Saved data entries
..........
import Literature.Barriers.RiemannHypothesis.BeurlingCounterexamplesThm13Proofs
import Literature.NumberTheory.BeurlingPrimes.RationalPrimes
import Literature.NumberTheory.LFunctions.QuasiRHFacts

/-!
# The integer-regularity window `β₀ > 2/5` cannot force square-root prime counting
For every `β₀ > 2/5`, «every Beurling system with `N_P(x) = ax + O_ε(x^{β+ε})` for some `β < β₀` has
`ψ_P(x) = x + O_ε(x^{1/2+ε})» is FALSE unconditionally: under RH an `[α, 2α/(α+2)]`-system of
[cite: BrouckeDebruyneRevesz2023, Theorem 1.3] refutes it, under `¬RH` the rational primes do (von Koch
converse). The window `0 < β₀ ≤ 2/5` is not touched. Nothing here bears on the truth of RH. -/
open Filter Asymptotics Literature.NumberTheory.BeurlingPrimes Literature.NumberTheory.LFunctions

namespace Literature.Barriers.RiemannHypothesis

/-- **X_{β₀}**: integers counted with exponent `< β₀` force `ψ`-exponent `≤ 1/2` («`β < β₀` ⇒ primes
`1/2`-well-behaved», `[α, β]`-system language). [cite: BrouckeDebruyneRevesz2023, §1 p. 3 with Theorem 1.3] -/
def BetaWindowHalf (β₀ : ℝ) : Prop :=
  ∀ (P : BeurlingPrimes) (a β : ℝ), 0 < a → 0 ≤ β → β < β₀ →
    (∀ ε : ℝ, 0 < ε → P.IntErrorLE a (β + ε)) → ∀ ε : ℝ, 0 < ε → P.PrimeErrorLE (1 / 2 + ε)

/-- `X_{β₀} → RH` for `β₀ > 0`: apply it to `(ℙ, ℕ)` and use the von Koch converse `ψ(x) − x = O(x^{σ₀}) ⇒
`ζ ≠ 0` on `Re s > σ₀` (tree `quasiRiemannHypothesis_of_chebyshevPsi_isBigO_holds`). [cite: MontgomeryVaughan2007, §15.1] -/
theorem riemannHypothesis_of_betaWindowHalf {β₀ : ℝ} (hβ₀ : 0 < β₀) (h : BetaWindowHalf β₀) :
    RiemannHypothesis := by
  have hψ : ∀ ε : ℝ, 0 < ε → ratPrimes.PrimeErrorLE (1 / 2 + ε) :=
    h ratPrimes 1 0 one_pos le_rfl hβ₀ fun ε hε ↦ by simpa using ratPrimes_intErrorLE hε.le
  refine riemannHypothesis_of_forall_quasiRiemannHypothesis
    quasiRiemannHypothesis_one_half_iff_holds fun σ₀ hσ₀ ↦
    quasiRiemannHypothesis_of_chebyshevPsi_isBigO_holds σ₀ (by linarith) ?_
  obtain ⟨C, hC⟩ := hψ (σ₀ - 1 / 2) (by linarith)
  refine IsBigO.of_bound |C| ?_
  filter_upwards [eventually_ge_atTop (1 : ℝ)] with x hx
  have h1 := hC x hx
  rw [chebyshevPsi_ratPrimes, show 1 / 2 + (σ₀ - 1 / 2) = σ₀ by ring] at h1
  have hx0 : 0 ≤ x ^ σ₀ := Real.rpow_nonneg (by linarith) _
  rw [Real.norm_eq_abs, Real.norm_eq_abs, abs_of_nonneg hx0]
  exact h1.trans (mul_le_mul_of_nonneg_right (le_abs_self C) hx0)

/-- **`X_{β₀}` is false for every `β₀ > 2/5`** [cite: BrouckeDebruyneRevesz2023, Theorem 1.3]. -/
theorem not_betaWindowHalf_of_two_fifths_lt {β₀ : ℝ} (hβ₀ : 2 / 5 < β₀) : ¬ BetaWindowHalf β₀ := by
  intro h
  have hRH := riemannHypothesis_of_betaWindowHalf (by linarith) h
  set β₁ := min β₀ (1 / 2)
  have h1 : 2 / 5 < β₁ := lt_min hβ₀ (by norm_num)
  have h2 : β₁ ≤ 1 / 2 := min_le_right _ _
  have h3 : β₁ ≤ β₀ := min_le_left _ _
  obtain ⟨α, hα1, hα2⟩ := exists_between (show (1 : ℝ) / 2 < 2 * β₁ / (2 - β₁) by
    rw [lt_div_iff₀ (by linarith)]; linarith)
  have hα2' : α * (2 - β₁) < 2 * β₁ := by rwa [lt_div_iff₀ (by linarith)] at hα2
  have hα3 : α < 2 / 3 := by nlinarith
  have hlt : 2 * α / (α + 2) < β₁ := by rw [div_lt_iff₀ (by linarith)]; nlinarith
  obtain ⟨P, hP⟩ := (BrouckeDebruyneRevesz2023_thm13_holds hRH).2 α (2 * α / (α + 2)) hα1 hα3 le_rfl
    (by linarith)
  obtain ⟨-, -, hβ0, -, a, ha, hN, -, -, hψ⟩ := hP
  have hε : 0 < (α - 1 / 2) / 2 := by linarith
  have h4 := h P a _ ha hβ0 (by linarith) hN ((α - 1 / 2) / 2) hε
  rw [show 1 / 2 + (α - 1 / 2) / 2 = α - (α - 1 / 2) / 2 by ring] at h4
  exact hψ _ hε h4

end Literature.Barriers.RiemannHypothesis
..........
• [Problem details]: Each line from the one containing "have h1 : 2" through the final line of the records must be repeated exactly, with no line added or dropped.

• [Your solution]:
  have h1 : 2 / 5 < β₁ := lt_min hβ₀ (by norm_num)
  have h2 : β₁ ≤ 1 / 2 := min_le_right _ _
  have h3 : β₁ ≤ β₀ := min_le_left _ _
  obtain ⟨α, hα1, hα2⟩ := exists_between (show (1 : ℝ) / 2 < 2 * β₁ / (2 - β₁) by
    rw [lt_div_iff₀ (by linarith)]; linarith)
  have hα2' : α * (2 - β₁) < 2 * β₁ := by rwa [lt_div_iff₀ (by linarith)] at hα2
  have hα3 : α < 2 / 3 := by nlinarith
  have hlt : 2 * α / (α + 2) < β₁ := by rw [div_lt_iff₀ (by linarith)]; nlinarith
  obtain ⟨P, hP⟩ := (BrouckeDebruyneRevesz2023_thm13_holds hRH).2 α (2 * α / (α + 2)) hα1 hα3 le_rfl
    (by linarith)
  obtain ⟨-, -, hβ0, -, a, ha, hN, -, -, hψ⟩ := hP
  have hε : 0 < (α - 1 / 2) / 2 := by linarith
  have h4 := h P a _ ha hβ0 (by linarith) hN ((α - 1 / 2) / 2) hε
  rw [show 1 / 2 + (α - 1 / 2) / 2 = α - (α - 1 / 2) / 2 by ring] at h4
  exact hψ _ hε h4

end Literature.Barriers.RiemannHypothesis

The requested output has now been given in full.